Data for review:
=== Begin Enclosure ===

/-!
# Profile local energy equality, III: the tested identity at a fixed mollification level
# (crux `EulerZoomLiouville.PowerGaugeEulerLiouville` = stmt-NavierStokesRegularity-19832, line `birth`, rung C1)

Route `EulerZoomLiouville` (NavierStokesRegularity).  `integral_integrandN_eq_zero`: for a test function `σ`
supported in `S`, a smooth field `W` divergence free on `S`, and `(V, P)` solving the weak self-similar Euler profile
equation with `V` weakly divergence free (`V ∈ L²`, `P ∈ L¹` near `supp σ`), the three identities
(E) the weak profile equation tested with the test field `ψ = σW`,
(S) the weak divergence-free identity tested with the test function `½σ|W|²` (Serrin's skew-symmetry step),
(D) the divergence theorem for `½σ|W|² · y`,
combine into `∫ Iₙ = 0` for the explicit fixed-level integrand `Iₙ` of `…ProfileEnergyPointwise.lean`, which is
integrable.  (The pressure term uses `div W = 0` on `S`: this is why the mollified TRUNCATED profile, which agrees
with the divergence-free mollified profile near `supp σ`, is the right approximant.)

Context.  An EXACTLY SELF-SIMILAR member `u(t,x) = (−t)^{γ−1} V(x/(−t)^γ)`, `p = (−t)^{2(γ−1)} P(x/(−t)^γ)`
(`γ = 1/(2+ρ)`) of Seregin's power-gauged ancient Euler class (the crux, stmt-NavierStokesRegularity-19832) has an
`H¹_loc` profile (`E`-gauge) with `P ∈ L^{3/2}_loc` (`D`-gauge) solving the profile equation
`(1−γ)V + γ(y·∇)V + (V·∇)V + ∇P = 0` weakly.  The lineage's profile dictionary transfers the local energy
INEQUALITY only (`selfSimilar_profile_energy_le_add_flux`); critic-2's K3 (the NSI cascade) shows the open core of
the crux needs a lever that USES THE EULER IDENTITY.  This chain of files supplies the first such lever on rung C1:
velocity-testing the weak profile equation (legitimate for `H¹_loc` profiles because the equation is steady-type:
`H¹_loc ⊂ L⁶_loc` closes the trilinear term; Chae–Shvydkoy 2013 §2.2 ASSUME `C¹_loc` for the local energy equality)
gives the profile LOCAL ENERGY EQUALITY `(2 − 5γ)∫σ|V|² = ∫(|V|²+2P)⟪V,∇σ⟫ + γ∫|V|²⟪y,∇σ⟫`.
WHAT THIS IS NOT: not NS regularity, not the crux — a C1 tool, `--supports` stmt-19832. [folklore]
-/

noncomputable section

set_option linter.dupNamespace false

open MeasureTheory Set Filter Topology Metric Function TopologicalSpace
open scoped ENNReal NNReal RealInnerProductSpace ContDiff Convolution

namespace Summit.NavierStokesRegularity.NavierStokesRegularity.Theorems.PowerGaugeEulerLiouville

open Literature.Analysis Literature.Analysis.FunctionSpaces Literature.Analysis.FluidPDE

namespace ProfileEnergy

/-! ## The identity at fixed mollification level -/

section FixedN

=== End Enclosure ===

Work to complete:
Every record must appear in the answer exactly as it does above.

Task output:
/-!
# Profile local energy equality, III: the tested identity at a fixed mollification level
# (crux `EulerZoomLiouville.PowerGaugeEulerLiouville` = stmt-NavierStokesRegularity-19832, line `birth`, rung C1)

Route `EulerZoomLiouville` (NavierStokesRegularity).  `integral_integrandN_eq_zero`: for a test function `σ`
supported in `S`, a smooth field `W` divergence free on `S`, and `(V, P)` solving the weak self-similar Euler profile
equation with `V` weakly divergence free (`V ∈ L²`, `P ∈ L¹` near `supp σ`), the three identities
(E) the weak profile equation tested with the test field `ψ = σW`,
(S) the weak divergence-free identity tested with the test function `½σ|W|²` (Serrin's skew-symmetry step),
(D) the divergence theorem for `½σ|W|² · y`,
combine into `∫ Iₙ = 0` for the explicit fixed-level integrand `Iₙ` of `…ProfileEnergyPointwise.lean`, which is
integrable.  (The pressure term uses `div W = 0` on `S`: this is why the mollified TRUNCATED profile, which agrees
with the divergence-free mollified profile near `supp σ`, is the right approximant.)

Context.  An EXACTLY SELF-SIMILAR member `u(t,x) = (−t)^{γ−1} V(x/(−t)^γ)`, `p = (−t)^{2(γ−1)} P(x/(−t)^γ)`
(`γ = 1/(2+ρ)`) of Seregin's power-gauged ancient Euler class (the crux, stmt-NavierStokesRegularity-19832) has an
`H¹_loc` profile (`E`-gauge) with `P ∈ L^{3/2}_loc` (`D`-gauge) solving the profile equation
`(1−γ)V + γ(y·∇)V + (V·∇)V + ∇P = 0` weakly.  The lineage's profile dictionary transfers the local energy
INEQUALITY only (`selfSimilar_profile_energy_le_add_flux`); critic-2's K3 (the NSI cascade) shows the open core of
the crux needs a lever that USES THE EULER IDENTITY.  This chain of files supplies the first such lever on rung C1:
velocity-testing the weak profile equation (legitimate for `H¹_loc` profiles because the equation is steady-type:
`H¹_loc ⊂ L⁶_loc` closes the trilinear term; Chae–Shvydkoy 2013 §2.2 ASSUME `C¹_loc` for the local energy equality)
gives the profile LOCAL ENERGY EQUALITY `(2 − 5γ)∫σ|V|² = ∫(|V|²+2P)⟪V,∇σ⟫ + γ∫|V|²⟪y,∇σ⟫`.
WHAT THIS IS NOT: not NS regularity, not the crux — a C1 tool, `--supports` stmt-19832. [folklore]
-/

noncomputable section

set_option linter.dupNamespace false

open MeasureTheory Set Filter Topology Metric Function TopologicalSpace
open scoped ENNReal NNReal RealInnerProductSpace ContDiff Convolution

namespace Summit.NavierStokesRegularity.NavierStokesRegularity.Theorems.PowerGaugeEulerLiouville

open Literature.Analysis Literature.Analysis.FunctionSpaces Literature.Analysis.FluidPDE

namespace ProfileEnergy

/-! ## The identity at fixed mollification level -/

section FixedN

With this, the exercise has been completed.